THE TASK: Take the line that has "neg_sub]; exact ha'.le" in it and every line after it to the end of the entries, and reproduce them exactly.

EXERCISE DATA:

/-- **The norm on `∏_{w∣v} 𝒪_wˣ` hits every unit of `𝒪_v`** for `v` unramified in the Galois
extension `E/F` (valuation-theoretic form: every `c ∈ 𝒪_vˣ ⊆ F_v` is, diagonally, a norm of an
element of `∏_{w∣v} 𝒪_wˣ`).  The unit filtration argument of Childress Lemma 5.3 (a), run
with global data. [cite: Childress2009, Ch. 4 §5 Lemma 5.3 (PDF p. 95)] -/
theorem exists_unitGroup_norm_eq_algebraMap_of_isUnramifiedIn (hunr : Algebra.IsUnramifiedIn (𝓞 E) v.asIdeal)
    {c : v.adicCompletion F} (hc1 : Valued.v c = 1) :
    ∃ y ∈ unitGroup F E v, ((Herbrand.norm (E ≃ₐ[F] E) y : (SemiLocal F E v)ˣ) : SemiLocal F E v) =
      algebraMap (v.adicCompletion F) (SemiLocal F E v) c := by
  classical
  haveI : FiniteDimensional F E := Module.Finite.of_restrictScalars_finite ℚ F E
  -- a global uniformizer
  obtain ⟨ϖ, hϖ⟩ := v.valuation_exists_uniformizer' F
  set ιO := algebraMap (𝓞 F) (v.adicCompletion F) with hιO
  set π : v.adicCompletion F := ιO ϖ with hπdef
  have hπv : Valued.v π = WithZero.exp (-1) := by
    rw [hπdef, hιO, valued_algebraMap_ringOfIntegers, ← HeightOneSpectrum.valuation_of_algebraMap (K := F)]
    exact hϖ
  have hπ1 : Valued.v π < 1 := by rw [hπv, ← WithZero.exp_zero, WithZero.exp_lt_exp]; norm_num
  have hπ0 : π ≠ 0 := fun h => by rw [h, map_zero] at hπv; exact WithZero.zero_ne_coe hπv
  have hπ : ‖π‖ < 1 := (Valued.toNormedField.norm_lt_one_iff).mpr hπ1
  have hϖmem : ϖ ∈ v.asIdeal := by
    rw [← HeightOneSpectrum.intValuation_lt_one_iff_mem, ← valued_algebraMap_ringOfIntegers v ϖ]
    exact hπ1
  have hπpow : ∀ m : ℕ, Valued.v (π ^ m) = WithZero.exp (-(m : ℤ)) := fun m => by
    rw [map_pow, hπv, ← WithZero.exp_nsmul]; simp
  have hunr' : v.asIdeal.ramificationIdxIn (𝓞 E) = 1 := by
    obtain ⟨w⟩ := (inferInstance : Nonempty (Place F E v))
    haveI : (w : HeightOneSpectrum (𝓞 E)).asIdeal.IsPrime := (w : HeightOneSpectrum (𝓞 E)).isPrime
    rw [Ideal.ramificationIdxIn_eq_ramificationIdx v.asIdeal (w : HeightOneSpectrum (𝓞 E)).asIdeal (E ≃ₐ[F] E)]
    exact hunr.ramificationIdx_eq_one (Place.liesOver w)
  -- the levels `P m`: every `c ∈ 𝒪_vˣ` with `v(c - 1) ≤ exp(-m)` is a norm from the units
  set P : ℕ → Prop := fun m => ∀ c : v.adicCompletion F, Valued.v c = 1 →
    Valued.v (c - 1) ≤ WithZero.exp (-(m : ℤ)) →
      ∃ y ∈ unitGroup F E v, ((Herbrand.norm (E ≃ₐ[F] E) y : (SemiLocal F E v)ˣ) : SemiLocal F E v) =
        algebraMap (v.adicCompletion F) (SemiLocal F E v) c with hP
  -- base: deep levels, by the congruence-subgroup computation
  obtain ⟨δ, hδ, hδnorm⟩ := exists_norm_eq_algebraMap_of_norm_sub_one_le (F := F) (E := E) (v := v)
  obtain ⟨n₀, hn₀⟩ := exists_pow_lt_of_lt_one hδ hπ
  set m₀ := max n₀ 1 with hm₀
  have hbase : P m₀ := by
    intro c _ hcm
    refine hδnorm c ?_
    have h1 : ‖c - 1‖ ≤ ‖π ^ m₀‖ := by
      rw [Valued.toNormedField.norm_le_iff, hπpow]; exact hcm
    refine h1.trans ?_
    rw [norm_pow]
    exact ((pow_le_pow_of_le_one (norm_nonneg _) hπ.le (le_max_left n₀ 1)).trans hn₀.le)
  -- step down: `P (m+1) → P m` for `m ≥ 1`
  have hstep : ∀ m, 1 ≤ m → P (m + 1) → P m := by
    intro m hm IH c hc1 hcm
    -- `c = 1 + π^m c₀`
    set c₀ : v.adicCompletion F := (c - 1) / π ^ m with hc₀
    have hπm0 : π ^ m ≠ 0 := pow_ne_zero m hπ0
    have hc₀v : Valued.v c₀ ≤ 1 := by
      rw [hc₀, map_div₀, hπpow, div_le_one₀ (by rw [← hπpow]; exact (Valuation.pos_iff _).mpr hπm0)]
      exact hcm
    have hcdec : c = 1 + π ^ m * c₀ := by rw [hc₀, mul_div_cancel₀ _ hπm0]; ring
    -- density and the trace step
    obtain ⟨a, ha⟩ := exists_valued_algebraMap_sub_lt (R := 𝓞 F) (K := F) v (x := c₀) hc₀v hπ0
    set A : v.adicCompletion F := algebraMap (𝓞 F) (v.adicCompletion F) a with hAdef
    have ha' : Valued.v (A - c₀) < Valued.v π := ha
    obtain ⟨β, hβ⟩ := ResidueTrace.exists_intTrace_sub_mem (E := E) v hunr' a
    set T : v.adicCompletion F := ιO (Algebra.intTrace (𝓞 F) (𝓞 E) β) with hTdef
    have hTa : Valued.v (T - A) ≤ WithZero.exp (-1) := by
      rw [hTdef, hAdef, ← map_sub, valued_algebraMap_ringOfIntegers]
      exact le_exp_neg_one_of_lt_one ((HeightOneSpectrum.intValuation_lt_one_iff_mem _ _).mpr hβ)
    have hTc₀ : Valued.v (T - c₀) ≤ WithZero.exp (-1) := by
      have : T - c₀ = (T - A) + (A - c₀) := by ring
      rw [this]
      refine (Valuation.map_add _ _ _).trans (max_le hTa ?_)
      rw [← hπv]; exact ha'.le
    -- the global unit `b = 1 + ϖ^m β` and its norm
    set t : 𝓞 F := ϖ ^ m with ht
    obtain ⟨r, hr⟩ := exists_int_norm_one_add_mul_eq (F := F) (E := E) t β
    set b : 𝓞 E := 1 + algebraMap (𝓞 F) (𝓞 E) t * β with hb
    have hbunit : ∀ w : HeightOneSpectrum (𝓞 E), w.under (𝓞 F) = v → b ∉ w.asIdeal := by
      intro w hw hbw
      have htw : algebraMap (𝓞 F) (𝓞 E) t * β ∈ w.asIdeal := by
        refine w.asIdeal.mul_mem_right _ (algebraMap_mem_asIdeal_of_mem ?_ hw)
        rw [ht]; exact v.asIdeal.pow_mem_of_mem hϖmem m hm
      have h1 : (1 : 𝓞 E) ∈ w.asIdeal := by
        have := w.asIdeal.sub_mem hbw htw
        rwa [hb, add_sub_cancel_right] at this
      exact w.isPrime.ne_top ((Ideal.eq_top_iff_one _).mpr h1)
    have hb0 : (b : E) ≠ 0 := by
      obtain ⟨w⟩ := (inferInstance : Nonempty (Place F E v))
      intro h
      apply hbunit _ w.under_eq
      have : b = 0 := RingOfIntegers.coe_eq_zero_iff.mp h
      rw [this]; exact Submodule.zero_mem _
    -- `N b` in `F_v` and its distance to `c`
    set Nv : v.adicCompletion F := ((Algebra.norm F (b : E) : F) : v.adicCompletion F) with hNvdef
    have hNvA : Nv = ιO (RingOfIntegers.norm F b) := by rw [hNvdef, ← RingOfIntegers.coe_norm]; rfl
    have hNvexp : Nv = 1 + π ^ m * T + π ^ (2 * m) * ιO r := by
      rw [hNvA, hb, hr]
      simp only [map_add, map_one, map_mul, map_pow]
      rw [← hTdef, ht]
      simp only [map_pow]
      rw [← hπdef]
      ring
    have hρ : Valued.v (ιO r) ≤ 1 := by
      rw [hιO, valued_algebraMap_ringOfIntegers]
      exact HeightOneSpectrum.intValuation_le_one v r
    have hNvc : Valued.v (Nv - c) ≤ WithZero.exp (-((m + 1 : ℕ) : ℤ)) := by
      have : Nv - c = π ^ m * (T - c₀) + π ^ (2 * m) * ιO r := by
        rw [hNvexp, hcdec]; ring
      rw [this]
      refine (Valuation.map_add _ _ _).trans (max_le ?_ ?_)
      · rw [map_mul, hπpow]
        calc WithZero.exp (-(m : ℤ)) * Valued.v (T - c₀) ≤ WithZero.exp (-(m : ℤ)) * WithZero.exp (-1) :=
              mul_le_mul_right hTc₀ _
          _ = WithZero.exp (-((m + 1 : ℕ) : ℤ)) := by rw [← WithZero.exp_add]; congr 1; push_cast; ring
      · rw [map_mul, hπpow]
        calc WithZero.exp (-((2 * m : ℕ) : ℤ)) * Valued.v (ιO r)
            ≤ WithZero.exp (-((2 * m : ℕ) : ℤ)) * 1 := mul_le_mul_right hρ _
          _ ≤ WithZero.exp (-((m + 1 : ℕ) : ℤ)) := by
              rw [mul_one, WithZero.exp_le_exp]; push_cast; omega
    have hNvc1 : Valued.v (Nv - c) < 1 := by
      refine hNvc.trans_lt ?_
      rw [← WithZero.exp_zero, WithZero.exp_lt_exp]; push_cast; omega
    have hNv1 : Valued.v Nv = 1 := by
      have : Nv = c + (Nv - c) := by ring
      rw [this, Valuation.map_add_eq_of_lt_left] <;> rw [hc1]; exact hNvc1
    have hNv0 : Nv ≠ 0 := fun h => by rw [h, map_zero] at hNv1; exact zero_ne_one hNv1
    -- `c' = c / N b` is at level `m + 1`
    set c' : v.adicCompletion F := c / Nv with hc'
    have hc'1 : Valued.v c' = 1 := by rw [hc', map_div₀, hc1, hNv1, div_one]
    have hc'm : Valued.v (c' - 1) ≤ WithZero.exp (-((m + 1 : ℕ) : ℤ)) := by
      have : c' - 1 = (c - Nv) / Nv := by rw [hc', sub_div, div_self hNv0]
      rw [this, map_div₀, hNv1, div_one, ← Valuation.map_neg, neg_sub]
      exact hNvc
    obtain ⟨y₂, hy₂, hNy₂⟩ := IH c' hc'1 hc'm
    -- assemble with the diagonal unit `b`
    refine ⟨diagUnit (b : E) hb0 * y₂, Subgroup.mul_mem _ (diagUnit_mem_unitGroup b hb0 hbunit) hy₂, ?_⟩
    rw [map_mul, Units.val_mul, val_norm_diagUnit, hNy₂, ← map_mul, ← hNvdef, hc', mul_div_cancel₀ _ hNv0]
  -- all levels `≥ 1`
  have hall : ∀ j, j ≤ m₀ - 1 → P (m₀ - j) := by
    intro j
    induction j with
    | zero => intro _; simpa using hbase
    | succ j ih =>
      intro hj
      have h1 : 1 ≤ m₀ - (j + 1) := by omega
      have h2 : m₀ - (j + 1) + 1 = m₀ - j := by omega
      exact hstep _ h1 (h2 ▸ ih (by omega))
  have hP1 : P 1 := by
    have := hall (m₀ - 1) le_rfl
    rwa [show m₀ - (m₀ - 1) = 1 by omega] at this
  -- level `0`: the residue norm step
  obtain ⟨a, ha⟩ := exists_valued_algebraMap_sub_lt (R := 𝓞 F) (K := F) v (x := c) hc1.le hπ0
  set A : v.adicCompletion F := algebraMap (𝓞 F) (v.adicCompletion F) a with hAdef
  have ha' : Valued.v (A - c) < Valued.v π := ha
  have hav : Valued.v A = 1 := by
    have : A = c + (A - c) := by ring
    rw [this, Valuation.map_add_eq_of_lt_left]
    · exact hc1
    · rw [hc1]; exact ha'.trans hπ1
  have hanot : a ∉ v.asIdeal := by
    rw [← HeightOneSpectrum.intValuation_eq_one_iff, ← valued_algebraMap_ringOfIntegers v a]
    exact hav
  obtain ⟨β, hβunit, hβN⟩ := ResidueNorm.exists_norm_sub_mem (E := E) v hunr' a hanot
  have hβ0 : (β : E) ≠ 0 := by
    obtain ⟨w⟩ := (inferInstance : Nonempty (Place F E v))
    intro h
    apply hβunit _ w.under_eq
    have : β = 0 := RingOfIntegers.coe_eq_zero_iff.mp h
    rw [this]; exact Submodule.zero_mem _
  set Nv : v.adicCompletion F := ((Algebra.norm F (β : E) : F) : v.adicCompletion F) with hNvdef
  have hNvA : Nv = algebraMap (𝓞 F) (v.adicCompletion F) (RingOfIntegers.norm F β) := by
    rw [hNvdef, ← RingOfIntegers.coe_norm]; rfl
  have hNva : Valued.v (Nv - A) ≤ Valued.v π := by
    have hmem : RingOfIntegers.norm F β - a ∈ v.asIdeal := hβN
    rw [hNvA, hAdef, ← map_sub, valued_algebraMap_ringOfIntegers, hπv]
    exact le_exp_neg_one_of_lt_one ((HeightOneSpectrum.intValuation_lt_one_iff_mem _ _).mpr hmem)
  have hNv1 : Valued.v Nv = 1 := by
    have : Nv = A + (Nv - A) := by ring
    rw [this, Valuation.map_add_eq_of_lt_left]
    · exact hav
    · rw [hav]; exact hNva.trans_lt hπ1
  have hNv0 : Nv ≠ 0 := fun h => by rw [h, map_zero] at hNv1; exact zero_ne_one hNv1
  set x : v.adicCompletion F := c / Nv with hxdef
  have hxv : Valued.v x = 1 := by rw [hxdef, map_div₀, hc1, hNv1, div_one]
  have hx1 : Valued.v (x - 1) ≤ WithZero.exp (-((1 : ℕ) : ℤ)) := by
    have : x - 1 = (c - Nv) / Nv := by rw [hxdef, sub_div, div_self hNv0]
    rw [this, map_div₀, hNv1, div_one, Nat.cast_one, ← hπv]
    have : c - Nv = (c - A) + (A - Nv) := by ring
    rw [this]
    refine (Valuation.map_add _ _ _).trans (max_le ?_ ?_)
    · rw [← Valuation.map_neg, neg_sub]; exact ha'.le
    · rw [← Valuation.map_neg, neg_sub]; exact hNva
  obtain ⟨y₁, hy₁, hNy₁⟩ := hP1 x hxv hx1
  refine ⟨diagUnit (β : E) hβ0 * y₁, Subgroup.mul_mem _ (diagUnit_mem_unitGroup β hβ0 hβunit) hy₁, ?_⟩
  rw [map_mul, Units.val_mul, val_norm_diagUnit, hNy₁, ← map_mul, ← hNvdef, hxdef, mul_div_cancel₀ _ hNv0]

RESPONSE AREA:
    · rw [← Valuation.map_neg, neg_sub]; exact ha'.le
    · rw [← Valuation.map_neg, neg_sub]; exact hNva
  obtain ⟨y₁, hy₁, hNy₁⟩ := hP1 x hxv hx1
  refine ⟨diagUnit (β : E) hβ0 * y₁, Subgroup.mul_mem _ (diagUnit_mem_unitGroup β hβ0 hβunit) hy₁, ?_⟩
  rw [map_mul, Units.val_mul, val_norm_diagUnit, hNy₁, ← map_mul, ← hNvdef, hxdef, mul_div_cancel₀ _ hNv0]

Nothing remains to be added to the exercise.